= Aim of the task =
Each line below from the one containing "x y = y := by" through the one containing "linear_combination (ω ^" should be output exactly as it stands, and no other line should appear.

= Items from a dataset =
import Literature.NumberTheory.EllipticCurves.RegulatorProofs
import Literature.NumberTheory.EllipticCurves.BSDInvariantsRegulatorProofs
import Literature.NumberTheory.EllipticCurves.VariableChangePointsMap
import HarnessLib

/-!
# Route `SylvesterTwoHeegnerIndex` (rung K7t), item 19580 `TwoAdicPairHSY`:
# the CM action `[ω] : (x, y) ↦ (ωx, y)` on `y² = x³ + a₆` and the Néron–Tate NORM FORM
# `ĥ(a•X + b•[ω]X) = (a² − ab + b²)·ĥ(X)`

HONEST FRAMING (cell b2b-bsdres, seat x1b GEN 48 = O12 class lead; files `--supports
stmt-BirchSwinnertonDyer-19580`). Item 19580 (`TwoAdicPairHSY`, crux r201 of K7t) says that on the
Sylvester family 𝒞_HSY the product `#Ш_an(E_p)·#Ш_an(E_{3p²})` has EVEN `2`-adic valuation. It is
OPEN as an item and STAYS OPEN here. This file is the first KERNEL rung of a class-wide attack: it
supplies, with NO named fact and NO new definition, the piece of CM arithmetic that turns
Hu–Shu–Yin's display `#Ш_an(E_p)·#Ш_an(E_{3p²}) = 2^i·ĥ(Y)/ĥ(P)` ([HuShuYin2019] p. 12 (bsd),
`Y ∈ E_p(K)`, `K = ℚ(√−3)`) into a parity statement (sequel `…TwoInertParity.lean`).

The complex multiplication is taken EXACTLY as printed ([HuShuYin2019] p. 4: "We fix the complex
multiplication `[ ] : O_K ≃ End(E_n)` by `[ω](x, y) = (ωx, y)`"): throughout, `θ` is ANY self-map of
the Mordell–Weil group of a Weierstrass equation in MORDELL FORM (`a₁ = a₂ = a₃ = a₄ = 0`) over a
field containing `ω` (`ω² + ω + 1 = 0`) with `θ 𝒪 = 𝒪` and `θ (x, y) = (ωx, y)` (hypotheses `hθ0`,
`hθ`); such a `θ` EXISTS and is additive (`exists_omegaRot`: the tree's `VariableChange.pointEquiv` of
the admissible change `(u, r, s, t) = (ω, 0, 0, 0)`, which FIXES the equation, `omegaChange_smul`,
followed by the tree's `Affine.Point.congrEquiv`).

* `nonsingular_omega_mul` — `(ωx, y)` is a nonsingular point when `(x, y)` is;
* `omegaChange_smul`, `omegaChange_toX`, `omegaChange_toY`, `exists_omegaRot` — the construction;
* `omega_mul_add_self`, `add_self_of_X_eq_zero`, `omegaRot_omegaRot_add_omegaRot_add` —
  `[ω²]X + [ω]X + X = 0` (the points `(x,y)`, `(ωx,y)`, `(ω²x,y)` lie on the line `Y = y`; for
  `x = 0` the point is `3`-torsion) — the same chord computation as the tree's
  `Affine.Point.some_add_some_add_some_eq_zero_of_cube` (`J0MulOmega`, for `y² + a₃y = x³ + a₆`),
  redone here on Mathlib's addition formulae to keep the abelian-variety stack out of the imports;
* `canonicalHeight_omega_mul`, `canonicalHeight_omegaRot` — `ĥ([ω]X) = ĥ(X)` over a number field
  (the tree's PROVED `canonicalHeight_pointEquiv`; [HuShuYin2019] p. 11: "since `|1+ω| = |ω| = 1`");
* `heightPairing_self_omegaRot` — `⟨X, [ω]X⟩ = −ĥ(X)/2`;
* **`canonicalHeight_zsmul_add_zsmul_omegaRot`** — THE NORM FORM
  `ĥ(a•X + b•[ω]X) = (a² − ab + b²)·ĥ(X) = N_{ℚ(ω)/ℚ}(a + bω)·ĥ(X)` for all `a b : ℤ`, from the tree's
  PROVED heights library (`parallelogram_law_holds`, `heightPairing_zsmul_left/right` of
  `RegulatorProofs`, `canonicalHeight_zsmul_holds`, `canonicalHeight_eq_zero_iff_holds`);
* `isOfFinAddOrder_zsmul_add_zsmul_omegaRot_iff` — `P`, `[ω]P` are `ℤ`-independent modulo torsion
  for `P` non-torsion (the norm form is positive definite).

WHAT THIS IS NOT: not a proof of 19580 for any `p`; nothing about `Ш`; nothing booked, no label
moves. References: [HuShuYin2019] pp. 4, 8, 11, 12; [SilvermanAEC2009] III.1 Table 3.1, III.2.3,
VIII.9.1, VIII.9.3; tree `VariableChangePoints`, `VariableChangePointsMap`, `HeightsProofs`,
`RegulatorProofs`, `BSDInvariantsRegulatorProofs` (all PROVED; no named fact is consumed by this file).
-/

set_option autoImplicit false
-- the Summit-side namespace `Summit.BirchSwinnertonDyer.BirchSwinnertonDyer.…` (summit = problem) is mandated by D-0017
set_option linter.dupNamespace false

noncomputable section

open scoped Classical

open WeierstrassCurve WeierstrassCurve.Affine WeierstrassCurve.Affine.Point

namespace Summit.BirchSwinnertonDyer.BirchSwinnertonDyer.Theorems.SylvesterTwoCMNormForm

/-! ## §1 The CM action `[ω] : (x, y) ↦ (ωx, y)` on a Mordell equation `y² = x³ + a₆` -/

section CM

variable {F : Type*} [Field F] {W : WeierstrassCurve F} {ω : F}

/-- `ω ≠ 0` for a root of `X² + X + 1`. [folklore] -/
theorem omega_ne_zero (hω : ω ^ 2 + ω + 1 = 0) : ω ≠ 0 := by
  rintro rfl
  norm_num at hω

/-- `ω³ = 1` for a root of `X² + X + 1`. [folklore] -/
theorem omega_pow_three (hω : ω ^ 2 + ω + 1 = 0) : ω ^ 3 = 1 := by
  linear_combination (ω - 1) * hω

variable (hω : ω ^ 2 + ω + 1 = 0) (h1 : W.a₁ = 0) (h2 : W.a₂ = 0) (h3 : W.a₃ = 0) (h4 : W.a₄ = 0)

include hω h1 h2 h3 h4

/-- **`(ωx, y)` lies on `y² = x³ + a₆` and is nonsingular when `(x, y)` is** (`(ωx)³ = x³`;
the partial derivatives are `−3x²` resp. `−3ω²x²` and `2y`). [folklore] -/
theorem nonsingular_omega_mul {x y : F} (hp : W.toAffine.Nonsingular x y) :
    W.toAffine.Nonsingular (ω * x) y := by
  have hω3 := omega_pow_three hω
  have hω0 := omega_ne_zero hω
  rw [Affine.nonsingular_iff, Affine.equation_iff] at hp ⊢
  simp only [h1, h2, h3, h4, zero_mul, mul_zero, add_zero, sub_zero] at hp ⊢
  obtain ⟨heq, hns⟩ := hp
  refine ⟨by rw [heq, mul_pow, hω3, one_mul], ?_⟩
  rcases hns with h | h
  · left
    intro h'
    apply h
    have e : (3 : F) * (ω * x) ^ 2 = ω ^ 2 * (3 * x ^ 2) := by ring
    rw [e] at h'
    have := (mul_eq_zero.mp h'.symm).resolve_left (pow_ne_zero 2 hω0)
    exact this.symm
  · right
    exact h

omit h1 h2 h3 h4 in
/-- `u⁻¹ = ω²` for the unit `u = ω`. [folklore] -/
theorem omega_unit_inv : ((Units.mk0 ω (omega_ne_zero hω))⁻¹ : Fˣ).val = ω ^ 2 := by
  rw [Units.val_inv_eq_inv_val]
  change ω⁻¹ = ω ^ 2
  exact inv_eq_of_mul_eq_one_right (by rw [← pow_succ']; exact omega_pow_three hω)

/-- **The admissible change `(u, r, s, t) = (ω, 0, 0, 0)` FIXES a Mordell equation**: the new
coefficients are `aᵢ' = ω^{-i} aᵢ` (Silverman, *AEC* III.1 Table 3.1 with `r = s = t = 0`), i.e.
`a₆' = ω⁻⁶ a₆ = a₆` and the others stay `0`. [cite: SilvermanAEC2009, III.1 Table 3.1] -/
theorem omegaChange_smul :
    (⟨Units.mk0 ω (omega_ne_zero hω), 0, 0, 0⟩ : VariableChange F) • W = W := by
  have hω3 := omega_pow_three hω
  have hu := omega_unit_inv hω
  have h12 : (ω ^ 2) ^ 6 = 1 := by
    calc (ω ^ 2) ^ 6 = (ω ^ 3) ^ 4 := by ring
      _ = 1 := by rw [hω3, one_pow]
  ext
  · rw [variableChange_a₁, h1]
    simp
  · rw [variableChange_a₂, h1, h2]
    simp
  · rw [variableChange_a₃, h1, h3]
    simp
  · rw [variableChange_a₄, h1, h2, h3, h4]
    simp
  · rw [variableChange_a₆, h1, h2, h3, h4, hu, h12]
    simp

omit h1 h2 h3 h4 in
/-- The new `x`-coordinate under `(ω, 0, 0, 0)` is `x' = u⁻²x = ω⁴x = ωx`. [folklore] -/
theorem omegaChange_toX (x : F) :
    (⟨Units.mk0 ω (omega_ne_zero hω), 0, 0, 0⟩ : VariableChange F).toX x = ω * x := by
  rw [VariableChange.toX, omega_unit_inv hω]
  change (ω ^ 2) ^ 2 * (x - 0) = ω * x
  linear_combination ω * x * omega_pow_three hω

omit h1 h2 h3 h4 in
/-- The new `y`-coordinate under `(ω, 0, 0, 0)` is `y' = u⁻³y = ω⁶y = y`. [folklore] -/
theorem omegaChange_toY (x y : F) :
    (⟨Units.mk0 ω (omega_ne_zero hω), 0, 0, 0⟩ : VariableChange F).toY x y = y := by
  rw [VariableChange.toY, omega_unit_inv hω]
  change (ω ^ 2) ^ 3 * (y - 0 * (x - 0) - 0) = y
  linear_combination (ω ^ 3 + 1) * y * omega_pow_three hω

--

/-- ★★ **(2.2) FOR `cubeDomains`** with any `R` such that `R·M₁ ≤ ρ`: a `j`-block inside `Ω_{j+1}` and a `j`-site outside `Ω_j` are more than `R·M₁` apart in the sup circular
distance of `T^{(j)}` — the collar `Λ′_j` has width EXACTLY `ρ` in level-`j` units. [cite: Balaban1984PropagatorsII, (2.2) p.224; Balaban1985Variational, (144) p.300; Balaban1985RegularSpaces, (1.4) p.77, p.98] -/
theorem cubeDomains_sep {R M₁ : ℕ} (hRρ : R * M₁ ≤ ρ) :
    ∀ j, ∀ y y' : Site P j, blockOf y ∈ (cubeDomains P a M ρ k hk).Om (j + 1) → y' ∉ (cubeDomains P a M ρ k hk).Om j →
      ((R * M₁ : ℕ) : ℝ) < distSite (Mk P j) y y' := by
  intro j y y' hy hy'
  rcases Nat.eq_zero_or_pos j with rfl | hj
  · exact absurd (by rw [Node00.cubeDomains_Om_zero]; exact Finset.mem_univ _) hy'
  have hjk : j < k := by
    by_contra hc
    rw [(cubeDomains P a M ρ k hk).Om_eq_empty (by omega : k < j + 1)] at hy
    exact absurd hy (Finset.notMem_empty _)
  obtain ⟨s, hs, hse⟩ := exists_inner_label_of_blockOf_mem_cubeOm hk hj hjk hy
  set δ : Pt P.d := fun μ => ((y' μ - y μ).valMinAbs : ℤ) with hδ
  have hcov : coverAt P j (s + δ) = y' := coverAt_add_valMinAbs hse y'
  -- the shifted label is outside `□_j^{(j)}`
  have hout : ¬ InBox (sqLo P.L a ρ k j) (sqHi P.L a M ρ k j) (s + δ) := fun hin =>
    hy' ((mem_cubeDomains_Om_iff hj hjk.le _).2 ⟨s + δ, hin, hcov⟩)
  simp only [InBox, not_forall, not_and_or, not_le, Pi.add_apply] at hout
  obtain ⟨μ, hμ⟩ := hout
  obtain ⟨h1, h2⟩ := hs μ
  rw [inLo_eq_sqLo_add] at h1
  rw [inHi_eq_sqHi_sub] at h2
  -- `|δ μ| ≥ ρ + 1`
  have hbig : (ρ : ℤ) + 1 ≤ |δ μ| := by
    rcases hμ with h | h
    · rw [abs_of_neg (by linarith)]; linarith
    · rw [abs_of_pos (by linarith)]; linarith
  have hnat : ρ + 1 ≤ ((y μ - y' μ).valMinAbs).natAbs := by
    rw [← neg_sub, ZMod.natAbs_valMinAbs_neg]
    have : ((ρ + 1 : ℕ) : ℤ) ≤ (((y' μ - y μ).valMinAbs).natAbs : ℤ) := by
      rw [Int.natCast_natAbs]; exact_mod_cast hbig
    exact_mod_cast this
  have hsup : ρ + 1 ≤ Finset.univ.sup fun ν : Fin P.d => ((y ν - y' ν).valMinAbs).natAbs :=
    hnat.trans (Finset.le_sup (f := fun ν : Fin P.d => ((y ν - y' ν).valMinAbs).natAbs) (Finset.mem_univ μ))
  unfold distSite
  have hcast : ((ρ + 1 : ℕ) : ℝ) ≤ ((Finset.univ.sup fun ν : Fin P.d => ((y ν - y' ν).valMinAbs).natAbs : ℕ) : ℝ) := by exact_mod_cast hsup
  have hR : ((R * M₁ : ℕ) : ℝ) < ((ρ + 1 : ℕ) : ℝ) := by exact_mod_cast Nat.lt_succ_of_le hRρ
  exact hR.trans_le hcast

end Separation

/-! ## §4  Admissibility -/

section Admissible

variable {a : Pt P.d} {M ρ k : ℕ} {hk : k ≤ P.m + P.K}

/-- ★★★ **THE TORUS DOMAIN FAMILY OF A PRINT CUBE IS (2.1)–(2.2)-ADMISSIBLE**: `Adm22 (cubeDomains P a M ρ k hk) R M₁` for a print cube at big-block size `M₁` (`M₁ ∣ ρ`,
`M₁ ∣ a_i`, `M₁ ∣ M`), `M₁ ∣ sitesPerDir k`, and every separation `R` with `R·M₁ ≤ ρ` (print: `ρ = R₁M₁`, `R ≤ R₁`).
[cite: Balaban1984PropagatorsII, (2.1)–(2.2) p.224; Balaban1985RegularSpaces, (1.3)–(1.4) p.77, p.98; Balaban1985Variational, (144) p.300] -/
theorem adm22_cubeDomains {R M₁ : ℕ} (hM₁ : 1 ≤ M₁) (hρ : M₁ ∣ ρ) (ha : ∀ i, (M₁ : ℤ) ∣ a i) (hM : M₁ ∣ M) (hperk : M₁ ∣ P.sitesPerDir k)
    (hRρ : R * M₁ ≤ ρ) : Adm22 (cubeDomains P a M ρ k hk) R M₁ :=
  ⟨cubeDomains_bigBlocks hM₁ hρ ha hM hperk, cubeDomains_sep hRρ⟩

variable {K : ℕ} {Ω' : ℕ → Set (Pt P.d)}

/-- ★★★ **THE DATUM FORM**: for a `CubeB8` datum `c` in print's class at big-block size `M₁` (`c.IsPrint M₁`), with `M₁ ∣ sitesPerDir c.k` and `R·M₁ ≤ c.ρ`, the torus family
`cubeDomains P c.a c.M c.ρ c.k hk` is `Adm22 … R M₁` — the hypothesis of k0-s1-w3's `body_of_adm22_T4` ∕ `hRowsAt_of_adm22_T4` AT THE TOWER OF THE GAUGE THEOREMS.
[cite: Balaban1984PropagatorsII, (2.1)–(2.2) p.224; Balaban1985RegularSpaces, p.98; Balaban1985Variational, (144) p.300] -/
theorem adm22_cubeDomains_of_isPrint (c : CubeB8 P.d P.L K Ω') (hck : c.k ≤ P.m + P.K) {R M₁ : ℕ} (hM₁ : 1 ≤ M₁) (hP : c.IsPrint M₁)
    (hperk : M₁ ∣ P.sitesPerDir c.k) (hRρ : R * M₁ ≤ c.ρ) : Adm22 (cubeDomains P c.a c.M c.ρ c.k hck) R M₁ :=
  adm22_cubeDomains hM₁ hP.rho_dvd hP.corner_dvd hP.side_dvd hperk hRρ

...

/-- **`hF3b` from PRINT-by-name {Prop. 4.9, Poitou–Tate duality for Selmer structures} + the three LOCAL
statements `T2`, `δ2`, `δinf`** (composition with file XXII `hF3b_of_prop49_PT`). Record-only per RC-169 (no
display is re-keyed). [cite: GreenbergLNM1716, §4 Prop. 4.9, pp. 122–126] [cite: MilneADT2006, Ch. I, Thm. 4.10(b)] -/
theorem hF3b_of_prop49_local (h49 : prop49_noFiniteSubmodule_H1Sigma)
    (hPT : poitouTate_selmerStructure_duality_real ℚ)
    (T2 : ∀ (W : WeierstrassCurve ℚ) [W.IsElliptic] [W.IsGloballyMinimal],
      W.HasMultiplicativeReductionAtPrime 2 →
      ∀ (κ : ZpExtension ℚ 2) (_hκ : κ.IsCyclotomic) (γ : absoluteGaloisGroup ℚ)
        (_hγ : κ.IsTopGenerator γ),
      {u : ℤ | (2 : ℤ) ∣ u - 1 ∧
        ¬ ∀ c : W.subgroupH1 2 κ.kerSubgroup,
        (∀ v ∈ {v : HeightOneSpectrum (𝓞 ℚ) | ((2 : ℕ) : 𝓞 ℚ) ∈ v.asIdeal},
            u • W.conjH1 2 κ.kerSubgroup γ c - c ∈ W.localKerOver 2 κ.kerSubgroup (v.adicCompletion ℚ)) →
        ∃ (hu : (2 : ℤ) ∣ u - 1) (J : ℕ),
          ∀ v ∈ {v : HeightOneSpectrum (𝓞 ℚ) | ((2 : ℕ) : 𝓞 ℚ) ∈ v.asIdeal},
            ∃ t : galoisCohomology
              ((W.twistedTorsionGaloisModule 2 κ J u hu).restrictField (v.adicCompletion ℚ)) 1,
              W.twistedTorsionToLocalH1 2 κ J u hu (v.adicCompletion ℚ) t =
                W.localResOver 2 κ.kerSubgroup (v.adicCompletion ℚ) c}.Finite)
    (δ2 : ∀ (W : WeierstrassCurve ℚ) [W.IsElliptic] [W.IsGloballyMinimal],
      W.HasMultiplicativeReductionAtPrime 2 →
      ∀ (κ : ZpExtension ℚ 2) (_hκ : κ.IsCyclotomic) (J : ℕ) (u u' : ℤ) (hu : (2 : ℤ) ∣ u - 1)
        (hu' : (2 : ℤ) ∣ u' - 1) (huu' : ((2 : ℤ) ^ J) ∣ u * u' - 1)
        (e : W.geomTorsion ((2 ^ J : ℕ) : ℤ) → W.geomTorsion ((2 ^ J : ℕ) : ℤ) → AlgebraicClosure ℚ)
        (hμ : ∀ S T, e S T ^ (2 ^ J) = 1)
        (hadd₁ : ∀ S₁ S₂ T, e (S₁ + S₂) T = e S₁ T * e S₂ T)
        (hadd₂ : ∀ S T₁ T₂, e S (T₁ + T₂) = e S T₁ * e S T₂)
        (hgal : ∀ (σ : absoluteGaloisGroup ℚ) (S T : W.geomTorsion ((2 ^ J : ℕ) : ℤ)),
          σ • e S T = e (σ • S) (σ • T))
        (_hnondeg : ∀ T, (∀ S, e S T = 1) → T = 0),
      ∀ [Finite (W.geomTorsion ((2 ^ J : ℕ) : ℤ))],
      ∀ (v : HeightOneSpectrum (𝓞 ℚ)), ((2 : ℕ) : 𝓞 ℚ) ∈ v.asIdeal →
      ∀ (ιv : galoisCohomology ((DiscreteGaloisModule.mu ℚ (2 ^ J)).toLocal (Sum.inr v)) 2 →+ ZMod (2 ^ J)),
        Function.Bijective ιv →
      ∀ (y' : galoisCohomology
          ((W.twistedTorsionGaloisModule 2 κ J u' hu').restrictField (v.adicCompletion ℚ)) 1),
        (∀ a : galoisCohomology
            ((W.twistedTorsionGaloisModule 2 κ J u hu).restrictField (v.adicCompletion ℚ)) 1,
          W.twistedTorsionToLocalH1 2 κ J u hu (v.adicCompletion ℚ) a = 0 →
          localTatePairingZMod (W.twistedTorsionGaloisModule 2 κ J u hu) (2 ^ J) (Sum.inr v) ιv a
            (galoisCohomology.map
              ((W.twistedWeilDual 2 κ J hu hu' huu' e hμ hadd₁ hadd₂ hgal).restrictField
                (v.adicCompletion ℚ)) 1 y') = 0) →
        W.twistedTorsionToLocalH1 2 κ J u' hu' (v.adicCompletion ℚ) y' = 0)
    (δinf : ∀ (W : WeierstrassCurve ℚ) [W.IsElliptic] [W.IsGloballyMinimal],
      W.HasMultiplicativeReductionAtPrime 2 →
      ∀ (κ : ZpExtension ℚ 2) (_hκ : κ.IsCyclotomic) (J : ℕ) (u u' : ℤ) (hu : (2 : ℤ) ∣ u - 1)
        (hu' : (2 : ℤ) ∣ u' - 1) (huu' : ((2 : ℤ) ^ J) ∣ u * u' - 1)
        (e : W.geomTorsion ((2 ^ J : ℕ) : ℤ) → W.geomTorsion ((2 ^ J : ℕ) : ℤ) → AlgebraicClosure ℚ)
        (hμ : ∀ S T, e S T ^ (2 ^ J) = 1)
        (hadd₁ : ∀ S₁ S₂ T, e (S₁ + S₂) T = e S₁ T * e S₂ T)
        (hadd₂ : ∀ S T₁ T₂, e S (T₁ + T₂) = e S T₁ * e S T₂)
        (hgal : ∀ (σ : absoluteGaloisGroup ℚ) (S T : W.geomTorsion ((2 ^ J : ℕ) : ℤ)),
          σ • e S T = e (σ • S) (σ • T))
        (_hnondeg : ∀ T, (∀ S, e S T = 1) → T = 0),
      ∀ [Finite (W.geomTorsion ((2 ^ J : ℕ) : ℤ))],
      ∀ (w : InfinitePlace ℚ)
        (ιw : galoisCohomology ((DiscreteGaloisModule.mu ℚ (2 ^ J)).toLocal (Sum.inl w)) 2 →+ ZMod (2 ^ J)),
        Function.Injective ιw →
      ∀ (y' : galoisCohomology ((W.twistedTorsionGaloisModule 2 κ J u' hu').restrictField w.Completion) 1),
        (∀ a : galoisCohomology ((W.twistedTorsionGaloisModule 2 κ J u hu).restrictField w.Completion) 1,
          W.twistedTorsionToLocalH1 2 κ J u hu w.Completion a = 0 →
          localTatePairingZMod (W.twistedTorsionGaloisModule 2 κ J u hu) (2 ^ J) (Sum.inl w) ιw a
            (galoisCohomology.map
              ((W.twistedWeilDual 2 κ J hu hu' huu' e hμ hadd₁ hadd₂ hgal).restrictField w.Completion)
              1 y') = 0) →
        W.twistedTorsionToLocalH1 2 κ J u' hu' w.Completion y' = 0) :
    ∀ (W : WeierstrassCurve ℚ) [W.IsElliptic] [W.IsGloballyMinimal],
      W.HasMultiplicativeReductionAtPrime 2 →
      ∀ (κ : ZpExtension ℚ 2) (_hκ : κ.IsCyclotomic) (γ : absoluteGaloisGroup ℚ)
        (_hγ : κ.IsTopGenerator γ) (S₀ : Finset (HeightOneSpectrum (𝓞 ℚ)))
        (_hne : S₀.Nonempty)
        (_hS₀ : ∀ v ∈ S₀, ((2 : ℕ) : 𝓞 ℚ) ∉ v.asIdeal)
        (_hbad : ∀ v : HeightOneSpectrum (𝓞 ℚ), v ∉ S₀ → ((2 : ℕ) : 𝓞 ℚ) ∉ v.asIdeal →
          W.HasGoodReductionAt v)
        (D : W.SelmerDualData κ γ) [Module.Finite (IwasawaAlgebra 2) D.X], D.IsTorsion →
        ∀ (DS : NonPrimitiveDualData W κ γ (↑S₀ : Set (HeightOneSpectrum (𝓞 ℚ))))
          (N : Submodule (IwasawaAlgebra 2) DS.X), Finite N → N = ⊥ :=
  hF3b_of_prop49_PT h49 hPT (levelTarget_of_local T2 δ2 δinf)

= Answer to this problem =
    (⟨Units.mk0 ω (omega_ne_zero hω), 0, 0, 0⟩ : VariableChange F).toY x y = y := by
  rw [VariableChange.toY, omega_unit_inv hω]
  change (ω ^ 2) ^ 3 * (y - 0 * (x - 0) - 0) = y
  linear_combination (ω ^ 3 + 1) * y * omega_pow_three hω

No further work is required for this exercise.